You have seen the number of posts on this site where people are asking if $$$$ hand made capacitors are worth the money over mass produced (and consistent) components, convinced that spending huge amounts on passives will somehow tune the performance?
But of course. And, yes, I do roll my eyes when someone says, "you must _____ as it is clearly better" versus "you know, it's my money and I enjoy ______".
There are some awfully decent passives out there now. Although they are not dirt cheap they are a modest cost adder.
Among active components, if 8-legged beasties with great performance are either too expensive or lacking sufficient drive capability or noise performance, hybrids or even all-discrete circuits are potentially somewhat less expensive. But one has to know what one is doing.

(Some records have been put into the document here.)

/-- TWO SCALES APART (GEOMETRY-236.md Lemma 1, quantitative half): if two cells of Z′ are at index distance ≥ 2 in
some coordinate, then every admissible graph of Z has length ≥ L − 2 (it contains two points ≥ L − 2 apart in that
coordinate; pv22's capture lemma). [folklore] -/
theorem sub_two_le_len {L : ℕ} (hL : 3 ≤ L) {Z : Finset (Pt d)} {T : List (Seg d)} (hT : Admissible Z T)
    {c₁ c₂ : Pt d} (hc₁ : c₁ ∈ closureIdx L (collar Z)) (hc₂ : c₂ ∈ closureIdx L (collar Z))
    {μ : Fin d} (hfar : c₁ μ + 2 ≤ c₂ μ) : (L : ℝ) - 2 ≤ len T := by
  have hL0 : 0 < L := by omega
  have hLr : (0 : ℝ) < L := by exact_mod_cast hL0
  have hLne : (L : ℝ) ≠ 0 := hLr.ne'
  have hL3 : (3 : ℝ) ≤ L := by exact_mod_cast hL
  obtain ⟨z₁, hz₁, q₁, hq₁, h₁⟩ := exists_corner_point hL0 hc₁
  obtain ⟨z₂, hz₂, q₂, hq₂, h₂⟩ := exists_corner_point hL0 hc₂
  obtain ⟨t₁, ht₁T, ht₁c⟩ := hT.meets z₁ hz₁
  obtain ⟨t₂, ht₂T, ht₂c⟩ := hT.meets z₂ hz₂
  have d₁ : |q₁ μ - (L : ℝ)⁻¹ * t₁ μ| ≤ 1 / L := by
    have := (dist_le_pi_dist q₁ ((L : ℝ)⁻¹ • t₁) μ).trans (h₁ t₁ ht₁c)
    rwa [Real.dist_eq, Pi.smul_apply, smul_eq_mul] at this
  have d₂ : |q₂ μ - (L : ℝ)⁻¹ * t₂ μ| ≤ 1 / L := by
    have := (dist_le_pi_dist q₂ ((L : ℝ)⁻¹ • t₂) μ).trans (h₂ t₂ ht₂c)
    rwa [Real.dist_eq, Pi.smul_apply, smul_eq_mul] at this
  have hq₁μ : q₁ μ ≤ (c₁ μ : ℝ) + 1 := ((mem_cube.1 hq₁) μ).2
  have hq₂μ : (c₂ μ : ℝ) ≤ q₂ μ := ((mem_cube.1 hq₂) μ).1
  have hfar' : (c₁ μ : ℝ) + 2 ≤ (c₂ μ : ℝ) := by exact_mod_cast hfar
  rw [abs_le] at d₁ d₂
  have key : (L : ℝ) - 2 ≤ t₂ μ - t₁ μ := by
    have b1 : (L : ℝ)⁻¹ * t₁ μ ≤ (c₁ μ : ℝ) + 1 + 1 / L := by linarith [d₁.1]
    have b2 : (c₂ μ : ℝ) - 1 / L ≤ (L : ℝ)⁻¹ * t₂ μ := by linarith [d₂.2]
    have b1' := mul_le_mul_of_nonneg_left b1 hLr.le
    have b2' := mul_le_mul_of_nonneg_left b2 hLr.le
    have a1 : (L : ℝ) * ((L : ℝ)⁻¹ * t₁ μ) = t₁ μ := by rw [← mul_assoc, mul_inv_cancel₀ hLne, one_mul]
    have a2 : (L : ℝ) * ((L : ℝ)⁻¹ * t₂ μ) = t₂ μ := by rw [← mul_assoc, mul_inv_cancel₀ hLne, one_mul]
    have e3 : (L : ℝ) * ((c₁ μ : ℝ) + 1 + 1 / L) = L * (c₁ μ : ℝ) + L + 1 := by
      rw [mul_add, mul_add, mul_one, mul_one_div_cancel hLne]
    have e4 : (L : ℝ) * ((c₂ μ : ℝ) - 1 / L) = L * (c₂ μ : ℝ) - 1 := by
      rw [mul_sub, mul_one_div_cancel hLne]
    rw [a1, e3] at b1'
    rw [a2, e4] at b2'
    have hmul : (L : ℝ) * 2 ≤ L * ((c₂ μ : ℝ) - (c₁ μ : ℝ)) :=
      mul_le_mul_of_nonneg_left (by linarith) hLr.le
    linarith
  have hdist : (L : ℝ) - 2 ≤ dist t₁ t₂ := by
    calc (L : ℝ) - 2 ≤ t₂ μ - t₁ μ := key
      _ ≤ |t₁ μ - t₂ μ| := by rw [abs_sub_comm]; exact le_abs_self _
      _ = dist (t₁ μ) (t₂ μ) := (Real.dist_eq _ _).symm
      _ ≤ dist t₁ t₂ := dist_le_pi_dist t₁ t₂ μ
  have hρ : (0 : ℝ) < L - 2 := by linarith
  calc (L : ℝ) - 2 ≤ lenIn (Metric.closedBall t₁ ((L : ℝ) - 2)) T :=
        le_lenIn_closedBall hT.connected.isPreconnected ht₁T ht₂T hρ hdist
    _ ≤ len T := lenIn_le_len _ T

Among active components, if 8-legged beasties with great performance are either too expensive or lacking sufficient drive capability or noise performance, hybrids or even all-discrete circuits are potentially somewhat less expensive. But one has to know what one is doing.

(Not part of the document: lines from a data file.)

import Summits.BirchSwinnertonDyer.Rank1Residual.Additive.X4RankZeroCoveredLocus
import Summits.BirchSwinnertonDyer.Rank1Residual.Additive.X4RankZeroTamagawaParity
import Summits.BirchSwinnertonDyer.Rank1Residual.Additive.X4SharpThreeAssembly
import HarnessLib

/-!
# X4 ∧ `r_an = 0`: the TAMAGAWA-DEFECT-ONE rows CLOSE BY PARITY AT EVERY ODD PRIME — `p = 3`
# included — Kato 2004 Thm. 14.5 (3) sharp + Cassels–Tate squareness
# (cell `b2b-bsdres`, seat additive-p4, line V23; `p ≥ 5` precedent: harvest-2's `X4RankZeroTamagawaParity.lean`)

HONEST FRAMING (cell `b2b-bsdres`, run/shared/lean/b2b/bsd-rank1-residual/, verbatim in every
file): the goal of the cell is to DELETE the COMBINATION-SHAPED residual classes of the
Birch–Swinnerton-Dyer formula for ALL analytic-rank `≤ 1` elliptic curves over `ℚ` — "full BSD
formula for every rank `≤ 1` curve in class `C`" assembled STRICTLY from published theorems — so
that the rank-`≤ 1` remainder becomes exactly the CONSTRUCTION-SHAPED classes, which are TYPED
(missing-input `Prop`s), NOT attempted. This is not "finishing BSD". Sub-cell additive-p4 (X3♯/X4♯
direct): research route on the CONSTRUCTION-SHAPED class X4; no claim beyond the stated classes;
the label X4 is UNCHANGED by this file; nothing is booked. Theorems only (no definition, no named
fact minted; every published input is an explicit named-fact hypothesis of the tree).

## What this file proves

On a potentially good X4 pair `(E, p)` of analytic rank `0` with `ρ̄_{E,p^n}` onto for all `n` and a
modular parametrisation datum of Manin constant prime to `p`, the SHARP Kato reading (Kato 2004
Thm. 14.5 (3) + Prop. 14.16 (2) with Kim 2026 §3.2.3; tree fact A161
`Kato2004.rankZero_padicValNat_sha_le_sub_localTamagawa_…`, `hKatoS`) gives
`ord_p #Ш(E) ≤ ord_p #Ш_an(E) + ord_p ∏ c_ℓ − v_p(c_p)` (`X4RankZeroKatoBoundSharp`). The rows with
`ord_p ∏ c_ℓ > v_p(c_p)` — a Tamagawa number `c_ℓ`, `ℓ ≠ p`, divisible by `p` — were the TAM-DEFECT
residue of X4♯(unit-free) (`X4SharpUnitFreeResidue`; RESIDUAL-MAP §I N11 "Tamagawa-defect rows
137 ‖ 30 / 18 750" at `p = 3`): there `BSD(E,p)` needs `Ш(E)[p] = 0` and the Euler-system bound only
gives `ord_p #Ш ≤ ord_p ∏_{ℓ≠p} c_ℓ` (the equality is Kim's Conjecture 1.10). Harvest-2 (GEN 6,
`X4RankZeroTamagawaParity.lean`) observed at `p ≥ 5`, with KIM's bound, that Cassels' theorem — `#Ш`
is a perfect SQUARE once finite (`hCT` = `WeierstrassCurve.exists_casselsTate_pairing`, bsd.S18;
`isSquare_shaOrder_of_casselsTate`) — closes the sub-population `ord_p ∏ c_ℓ = 1`: an even number
`≤ 1` is `0`. Kim's theorem is printed for `p ≥ 5` only. THIS FILE runs the same parity argument on
the KATO reading, which holds at every odd `p`, so that **the `p = 3` Tamagawa-defect-one rows close**:

* §1 `X4RankZero.even_padicValNat_shaOrder_and_le_of_katoSharp` — `ord_p #Ш` is EVEN and
  `≤ ord_p #Ш_an + ord_p ∏ c_ℓ − v_p(c_p)` (pot-good, tower, Manin; every odd `p`);
  `X4RankZero.padicValNat_shaOrder_le_pred_of_katoSharp_of_casselsTate_of_odd` — when the
  right-hand side is ODD the bound improves by one.
* §2 **`X4RankZero.bsdp_of_katoSharp_of_casselsTate_of_tamDefect_le_one`** — X4 ∧ `r_an = 0` ∧
  `ord_p j ≥ 0` ∧ tower ∧ Manin datum ∧ **`ord_p ∏ c_ℓ ≤ v_p(c_p) + 1`** ∧ `p ∤ #Ш_an` ⟹ `BSD(E,p)`
  (every odd `p`); the typed upper half on the `#Ш_an = p^{2k}·unit` rows of the same shape
  (`X4RankZero.missingUpperBoundAt_of_katoSharp_of_casselsTate_of_tamDefect_le_one_of_even`).
* §3 census shapes: **`X4RankZero.bsdp_three_of_cert_of_tamDefect_le_one_of_casselsTate`** (`p = 3`:
  tower fed by a `j`-witness / (ram) / surj(9) certificate, `towerSurj_three_of_surj_of_jWitness_or_nine`)
  and `X4RankZero.bsdp_of_casselsTate_of_tamDefect_le_one_of_five_le` (`p ≥ 5`: tower by Serre,
  `v_p(c_p) = 0` by Kodaira–Néron, so the binder is `p² ∤ ∏ c_ℓ` — harvest-2's row re-derived from
  the Kato reading, Kim 2026 not needed).
* §4 the covered locus of `X4RankZeroCoveredLocus` ENLARGED by parity
  (`X4RankZero.bsdp_of_facts_of_casselsTate_of_shaAn_unit`: certificate triple with
  `ord_p ∏ c_ℓ ≤ v_p(c_p) + 1` in place of `=`).

Census (seat, `V23-*`; numbers of record in HOME/b2b-bsdres-additive-p4/, not in this docstring):
of the 136 ‖ 30 window (N < 2·10⁴ ‖ 10⁴) / 18 416 S-b sweep (N < 5·10⁵) Tamagawa-defect unit rows of
X4 ∧ `p = 3` ∧ `r_an = 0` (all potentially good, tower-certified, Cremona-optimal with `c = 1`;
harvest-2's three-engine `c₃` column), **127 ‖ 29 / 16 383 have `ord₃ ∏_{ℓ≠3} c_ℓ = 1` and CLOSE
here**; residue 9 ‖ 1 / 2 033 (`ord₃ ∏_{ℓ≠3} c_ℓ ≥ 2`: `ord₃ #Ш ∈ {0, 2}` …). X4 stays
CONSTRUCTION-SHAPED; nothing booked.

References: Kato 2004 [Kato2004Asterisque] Thm. 14.5 (3), Prop. 14.16 (2), (12.5.2); Kim 2026
[Kim2022StructureSelmer] §3.2.3, Conj. 1.10; Cassels 1962 / Silverman *AEC* Thm. X.4.14
[SilvermanAEC2009]; Miller 2011 [Miller2011LMS] Def. 1.1; Serre 1972 [Serre1972] IV §3.4;
Silverman *ATAEC* Cor. IV.9.2 (d) [SilvermanATAEC1994]; RESIDUAL-MAP §I N11.
-/

noncomputable section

I think Bill's point was more to the "all hype--no material benefit" (if not actual circuit detriment) type parts that fall far within the fashion end of the spectrum, rather than, say, bumping up to use a large-value C0G capacitor in a location where a cheaper part might work only marginally worse.
As to "one must know what one's doing", that's exactly it.
As to "one must know what one's doing", that's exactly it.
I do keep my eye on passive components, particularly resistors and capacitors. I started out about 35 years ago, when I was able to compare polypropylene with solid tantalum caps (my standard at the time). It forced me to do an all new cap multiplier as well, as well as a larger case. Yes, I heard the difference. I like to find out what all my serious competition uses, if I can, because there is often a consensus as to what sounds best with people who listen to differences. Some people even cryo their passive components. I don't but maybe I should.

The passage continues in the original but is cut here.